**Records for this exercise:**

import Summits.AtomisticToContinuum.Crystallization.Theorems.ChartedZeroExcessLayeredLatticeLiouvilleZZZYRCN

/-!
# Charted zero-excess layered-lattice Liouville — ZZZYRCW: the full-range cluster certificate with a WORD-INDEXED tail price (edition 3a of D⁗)

Cell `decomp-a2c`, lens 2 «structural dichotomy (special | generic)», generation 99.  D⁗ (ZZZYRC, (243)) glues
`(K♯) ∧ (NL♯) ∧ (TL♯) ∧ (PF♯) ∧ (JF♯) ⇒ (SP♯)` with ONE tail price `τ : ℝ` shared by every admissible word: (TL♯) `TailBoundP … ϱ τ γT` books the
pairs beyond the stretch window `ϱ` as `2τ·N₁`, and (JF♯) closes with `2(κ₁ + τ) ≤ μ·cK − ν`.  The desk book TAIL99 (lens-2 g99, bus FINDING
2026-09-04T11:44Z; files `g99/desk/TAIL99*.txt`, `TAUOPT99.txt`) prices that constant honestly: with `a₋(r) = (7r⁻⁸ − 13r⁻¹⁴)₊` the radial softening of a
pair of length `r > 1.1087`, contact-path routing gives `τ(ϱ; a) ≈ C·ϱ⁻³·a⁻⁵` on a word of in-plane scale `a`, `C = 2.6 – 2.9` for ideal far gap
heights (`3.7 / 4.9` when the far gaps are only known to the contact-ratio / clean window), i.e. `τ(4; a) = 0.034 … 0.058 … 0.125` at
`a = 1.0442 … 0.9375 … 0.81`; and NO proof in the scalar shape «`− 2τ·N₁`» can go below the plane-wave floor `τ_opt(4; a) = 0.022 / 0.026 / 0.036`
(`a = 1.0442 / 1 / 0.9375`), `τ_opt(5; a) = 0.011 / 0.012 / 0.017`.  Two consequences are typed here, the third (the tail absorbed INSIDE the per-centre
certificate as radial debits on in-range pairs, «TAIL-DEBIT») in the sequel ZZZYRCD:

* a single `τ` for all admissible words is the wrong shape — the price varies `×3.6` with the scale `a` across the clean window and the in-plane
  lattice `(gen₁ L, gen₂ L)` of a layered word is GLOBAL (every cluster of the word knows it): **(TL♯-W) `TailBoundW … ϱ τf γT`** and
  **(JF♯-W) `ClusterCertificateFullW … cK τg κ₁`** carry tail prices `τf, τg : (E3 ≃L[ℝ] E3) → (ℤ → E3) → ℝ` INDEXED BY THE WORD, and the glue
  asks only `τf ≤ τg` on admissible words — the prover of (TL♯-W) supplies any explicit majorant table `τf`, the K-file of (JF♯-W) closes each box
  with any table `τg` above it; edition 2 is the constant case (`tailBoundW_of_tailBoundP`, `clusterCertificateFullW_of_clusterCertificateFullP`);
* the glue `(RI♯) ∧ (K♯) ∧ (TL♯-W) ∧ (PF♯) ∧ (JF♯-W) ∧ (CZ♯) ⇒ (U♯)` (`uniformEquilStabilityAt_of_clusterCertificateFullW`, (NL♯) discharged by
  ZZZYRCN's `nullLagrangianP`) is D⁗'s, word by word.

No numeric record instance is given: by the critic's rule (r1758/r1768) record dials come from PROVED tail tables only, and TAIL99 shows the
CLOSURE-53 dial sheet's `τ` column (1/60, 1/85, 1/115) is not attainable in this currency.  Def + theorem file (2 defs, 6 theorems); imports ZZZYRCN
only; no instance / notation / option; 0 sorry. [g99]
-/

open scoped BigOperators InnerProductSpace RealInnerProductSpace

namespace Summit.AtomisticToContinuum.Crystallization.Theorems.ChartedZeroExcessLayeredLatticeLiouville

open Summit.AtomisticToContinuum.Crystallization.Theorems.ChartedPlanarOrderRigidityDoor (E3)

/-- **(TL♯-W) «TailBoundW s Λ c₀ ℓ₀ r₁ ϱ τf γT»** — THE TAIL BEYOND THE RANGE WITH A WORD-INDEXED PRICE (support · ATTACKABLE-M): on every
admissible word `(L, w')`, for every finitely supported `φ` and every value `E` of the ordered-pair harmonic form,
`rangeHessSum ϱ − 2·τf L w'·N₁ − 2γT·nnFormZ ≤ E`.  The intended `τf` is an explicit step table in the word's in-plane scale
`‖L.symm‖⁻¹` and gap-height floor (TAIL99: `≈ C·ϱ⁻³·a⁻⁵`); any pointwise LARGER table also satisfies it (`tailBoundW_mono`).  Proof route (memo
NODE-g99 §1): termwise `⟨v, forceConst e v⟩ ≥ −a₋(‖e‖)·‖v‖²` beyond `ϱ ≥ 1.22` (B `forceConst_apply`), summability and the split
`E = rangeHessSum ϱ + Σ_far` (UY `norm_layeredKernel_le`), path Cauchy–Schwarz along layer-monotone climbs + in-plane geodesics with the
per-edge load majorised class by class (Scheme A), a finite certified class sum plus an analytic remainder.  WEAKER than (U♯): a termwise
inequality.  Why it might fail: only a mis-set table (the scalar-currency floor `τ_opt` bounds every admissible table from below). [g99] -/
def TailBoundW (s Λ c₀ ℓ₀ r₁ ϱ : ℝ) (τf : (E3 ≃L[ℝ] E3) → (ℤ → E3) → ℝ) (γT : ℝ) : Prop :=
  ∀ a : ℝ, 0 < a → ∀ (L : E3 ≃L[ℝ] E3) (w' : ℤ → E3), IsAdmissibleWord a s Λ c₀ ℓ₀ L w' →
    ∀ φ : Cell 2 → ℤ → E3, HasFiniteSupport φ → ∀ E : ℝ,
      HasSum (fun x : (Cell 2 × ℤ) × (Cell 2 × ℤ) =>
        ⟪φ x.2.1 x.2.2 - φ x.1.1 x.1.2,
          layeredKernel (gen₁ L) (gen₂ L) w' (x.2.1 - x.1.1) x.1.2 x.2.2 (φ x.2.1 x.2.2 - φ x.1.1 x.1.2)⟫) E →
      rangeHessSum ϱ (gen₁ L) (gen₂ L) w' φ - 2 * τf L w' * contactForm r₁ (gen₁ L) (gen₂ L) w' φ - 2 * γT * nnFormZ φ ≤ E

/-- ★ **(JF♯-W) «ClusterCertificateFullW s Λ c₀ ℓ₀ r₁ ϱ R cK τg κ₁»** — D⁗'s FULL-RANGE PRESTRESSED CLUSTER CERTIFICATE WITH A WORD-INDEXED
CLOSURE (crux, rank 3 · SPECIAL · INSTRUMENTED): for every admissible word there are `μ ≥ 0`, `ν`, a short layer step and null-Lagrangian tables
with `2(κ₁ + τg L w') ≤ μ·cK − ν` and `0 ≤ clusterFormFull …` at every centre.  The K-file reads `τg` at each box from the tail table of record
(sup over the box); any pointwise SMALLER table is implied (`clusterCertificateFullW_anti`).  Why it might fail: as (JF♯) — the thin tensile
corner (JS53: `max_μ(μ·cK − ν) = 0.0504` at `cK = 1/10`, `ϱ = 49/20`) against `2(κ₁ + τg)`; TAIL99 shows the scalar currency cannot close there at
`ϱ ≤ 5` (floor `τ_opt`), which is why the sequel moves the tail inside the form. [g99] -/
def ClusterCertificateFullW (s Λ c₀ ℓ₀ r₁ ϱ R cK : ℝ) (τg : (E3 ≃L[ℝ] E3) → (ℤ → E3) → ℝ) (κ₁ : ℝ) : Prop :=
  ∀ a : ℝ, 0 < a → ∀ (L : E3 ≃L[ℝ] E3) (w' : ℤ → E3), IsAdmissibleWord a s Λ c₀ ℓ₀ L w' →
    ∃ (μ ν : ℝ) (d : ℤ → Cell 2) (Cpar : ℤ → Fin 3 → Fin 3 → (E3 →L[ℝ] E3)) (Cperp : Fin 3 → Fin 3 → (E3 →L[ℝ] E3)),
      0 ≤ μ ∧ IsShortStep r₁ (gen₁ L) (gen₂ L) w' d ∧ 2 * (κ₁ + τg L w') ≤ μ * cK - ν ∧
      ∀ (c : Cell 2 × ℤ) (φ : Cell 2 → ℤ → E3), HasFiniteSupport φ →
        0 ≤ clusterFormFull r₁ ϱ R μ ν d Cpar Cperp (gen₁ L) (gen₂ L) w' c φ

/-- edition 2 is the constant case of (TL♯-W). [g99] -/
theorem tailBoundW_of_tailBoundP {s Λ c₀ ℓ₀ r₁ ϱ τ γT : ℝ} (h : TailBoundP s Λ c₀ ℓ₀ r₁ ϱ τ γT) :
    TailBoundW s Λ c₀ ℓ₀ r₁ ϱ (fun _ _ => τ) γT :=
  fun a ha L w' hadm φ hφ E hE => h a ha L w' hadm φ hφ E hE

/-- edition 2 is the constant case of (JF♯-W). [g99] -/
theorem clusterCertificateFullW_of_clusterCertificateFullP {s Λ c₀ ℓ₀ r₁ ϱ R cK τ κ₁ : ℝ} (h : ClusterCertificateFullP s Λ c₀ ℓ₀ r₁ ϱ R cK τ κ₁) :
    ClusterCertificateFullW s Λ c₀ ℓ₀ r₁ ϱ R cK (fun _ _ => τ) κ₁ :=
  fun a ha L w' hadm => h a ha L w' hadm

/-- (TL♯-W) is MONOTONE in the table: a larger price is a weaker claim (`N₁ ≥ 0`). [g99] -/
theorem tailBoundW_mono {s Λ c₀ ℓ₀ r₁ ϱ γT : ℝ} {τf τg : (E3 ≃L[ℝ] E3) → (ℤ → E3) → ℝ} (h : TailBoundW s Λ c₀ ℓ₀ r₁ ϱ τf γT)
    (hle : ∀ a : ℝ, 0 < a → ∀ (L : E3 ≃L[ℝ] E3) (w' : ℤ → E3), IsAdmissibleWord a s Λ c₀ ℓ₀ L w' → τf L w' ≤ τg L w') :
    TailBoundW s Λ c₀ ℓ₀ r₁ ϱ τg γT := by
  intro a ha L w' hadm φ hφ E hE
  have h1 := h a ha L w' hadm φ hφ E hE
  have hN : 0 ≤ contactForm r₁ (gen₁ L) (gen₂ L) w' φ := contactForm_nonneg _ _ _ _ _
  have h2 : 2 * τf L w' * contactForm r₁ (gen₁ L) (gen₂ L) w' φ ≤ 2 * τg L w' * contactForm r₁ (gen₁ L) (gen₂ L) w' φ :=
    mul_le_mul_of_nonneg_right (by linarith [hle a ha L w' hadm]) hN
  linarith

/-- (JF♯-W) is ANTITONE in the table: a certificate closing against a larger price closes against a smaller one. [g99] -/
theorem clusterCertificateFullW_anti {s Λ c₀ ℓ₀ r₁ ϱ R cK κ₁ : ℝ} {τf τg : (E3 ≃L[ℝ] E3) → (ℤ → E3) → ℝ}
    (h : ClusterCertificateFullW s Λ c₀ ℓ₀ r₁ ϱ R cK τg κ₁)
    (hle : ∀ a : ℝ, 0 < a → ∀ (L : E3 ≃L[ℝ] E3) (w' : ℤ → E3), IsAdmissibleWord a s Λ c₀ ℓ₀ L w' → τf L w' ≤ τg L w') :
    ClusterCertificateFullW s Λ c₀ ℓ₀ r₁ ϱ R cK τf κ₁ := by
  intro a ha L w' hadm
  obtain ⟨μ, ν, d, Cpar, Cperp, hμ, hd, hc, hcl⟩ := h a ha L w' hadm
  exact ⟨μ, ν, d, Cpar, Cperp, hμ, hd, by linarith [hle a ha L w' hadm], hcl⟩

/-- ★★ **GLUE «FullRangeClusterCertificateW» (PROVED): (K♯) ∧ (NL♯) ∧ (TL♯-W)(τf) ∧ (PF♯) ∧ (JF♯-W)(τg) ∧ (τf ≤ τg on admissible words) ⇒ (SP♯)**
for every window list — D⁗'s `signedShellBudgetP_of_clusterCertificateFull` word by word, the tail price read off the word. [g99] -/
theorem signedShellBudgetP_of_clusterCertificateFullW {s Λ c₀ ℓ₀ r₁ ϱ R cK κ₁ γT : ℝ} {τf τg : (E3 ≃L[ℝ] E3) → (ℤ → E3) → ℝ} {n : ℕ} {ρ C : ℕ → ℝ}
    (hK : UniformContactKornP s Λ c₀ ℓ₀ r₁ cK) (hNL : NullLagrangianP) (hFS : TailBoundW s Λ c₀ ℓ₀ r₁ ϱ τf γT)
    (hPU : PartitionIdentityFullP s Λ c₀ ℓ₀ r₁ ϱ R) (hJC : ClusterCertificateFullW s Λ c₀ ℓ₀ r₁ ϱ R cK τg κ₁)
    (hle : ∀ a : ℝ, 0 < a → ∀ (L : E3 ≃L[ℝ] E3) (w' : ℤ → E3), IsAdmissibleWord a s Λ c₀ ℓ₀ L w' → τf L w' ≤ τg L w') :
    SignedShellBudgetP s Λ c₀ ℓ₀ r₁ cK κ₁ γT n ρ C := by
  have hFS' : TailBoundW s Λ c₀ ℓ₀ r₁ ϱ τg γT := tailBoundW_mono hFS hle
  intro a ha
  refine ⟨0, κ₁, fun _ => 0, fun _ => le_rfl, ?_, ?_, ?_⟩
  · simp
  · simp
  intro L w' hadm φ hφ E hE
  obtain ⟨μ, ν, d, Cpar, Cperp, hμ, hd, hc, hcl⟩ := hJC a ha L w' hadm
  have h1 := hFS' a ha L w' hadm φ hφ E hE
  have h2 := hPU a ha L w' hadm φ hφ μ ν d Cpar Cperp hd
  have h0 : nullTotal d Cpar Cperp φ = 0 := hNL d Cpar Cperp φ hφ
  have hcert' : 0 ≤ rangeHessSum ϱ (gen₁ L) (gen₂ L) w' φ
      - μ * stretchForm 0 r₁ (gen₁ L) (gen₂ L) w' φ + ν * contactForm r₁ (gen₁ L) (gen₂ L) w' φ + nullTotal d Cpar Cperp φ :=
    HasSum.nonneg (fun c => hcl c φ hφ) h2
  have hcert : 0 ≤ rangeHessSum ϱ (gen₁ L) (gen₂ L) w' φ
      - μ * stretchForm 0 r₁ (gen₁ L) (gen₂ L) w' φ + ν * contactForm r₁ (gen₁ L) (gen₂ L) w' φ := by linarith
  obtain ⟨hK1, _⟩ := hK a ha L w' hadm φ hφ
  have hN : 0 ≤ contactForm r₁ (gen₁ L) (gen₂ L) w' φ := contactForm_nonneg _ _ _ _ _
  have hmain := certificateFull_arith h1 hcert hK1 hN hμ hc
  simpa using hmain

/-- ★★ **THE DOOR WITH A WORD-INDEXED TAIL (PROVED): (RI♯) ∧ (K♯) ∧ (TL♯-W)(τf) ∧ (PF♯) ∧ (JF♯-W)(τg) ∧ (τf ≤ τg) ∧ (CZ♯) ⇒ (U♯)
`UniformEquilStabilityAt s Λ κ₀ c₀`** for every `κ₀ ≤ κ₁·cZ − γT`, `0 ≤ κ₁`; (NL♯) is ZZZYRCN's theorem `nullLagrangianP`. [g99] -/
theorem uniformEquilStabilityAt_of_clusterCertificateFullW {s Λ c₀ ℓ₀ r₁ ϱ R cK cZ κ₁ κ₀ γT : ℝ} {τf τg : (E3 ≃L[ℝ] E3) → (ℤ → E3) → ℝ}
    (h0 : 0 ≤ κ₁) (hκ : κ₀ ≤ κ₁ * cZ - γT) (hRI : UniformReindexP s Λ c₀ ℓ₀) (hK : UniformContactKornP s Λ c₀ ℓ₀ r₁ cK)
    (hFS : TailBoundW s Λ c₀ ℓ₀ r₁ ϱ τf γT) (hPU : PartitionIdentityFullP s Λ c₀ ℓ₀ r₁ ϱ R) (hJC : ClusterCertificateFullW s Λ c₀ ℓ₀ r₁ ϱ R cK τg κ₁)
    (hle : ∀ a : ℝ, 0 < a → ∀ (L : E3 ≃L[ℝ] E3) (w' : ℤ → E3), IsAdmissibleWord a s Λ c₀ ℓ₀ L w' → τf L w' ≤ τg L w')
    (hCZ : IndexCurrencyP s Λ c₀ ℓ₀ r₁ cZ) : UniformEquilStabilityAt s Λ κ₀ c₀ :=
  uniformEquilStabilityAt_of_rigiditySplit (n := 0) (ρ := fun _ => 0) (C := fun _ => 0) h0 hκ hRI hK (shellStretchDominationP_zero _ _ _ _ _ _ _)
    (signedShellBudgetP_of_clusterCertificateFullW hK nullLagrangianP hFS hPU hJC hle) hCZ

end Summit.AtomisticToContinuum.Crystallization.Theorems.ChartedZeroExcessLayeredLatticeLiouville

**Your assignment:**
Each line that includes the word "Cpar" counts once; report how many such lines the entries have, and nothing else.

**Result of the task:**
8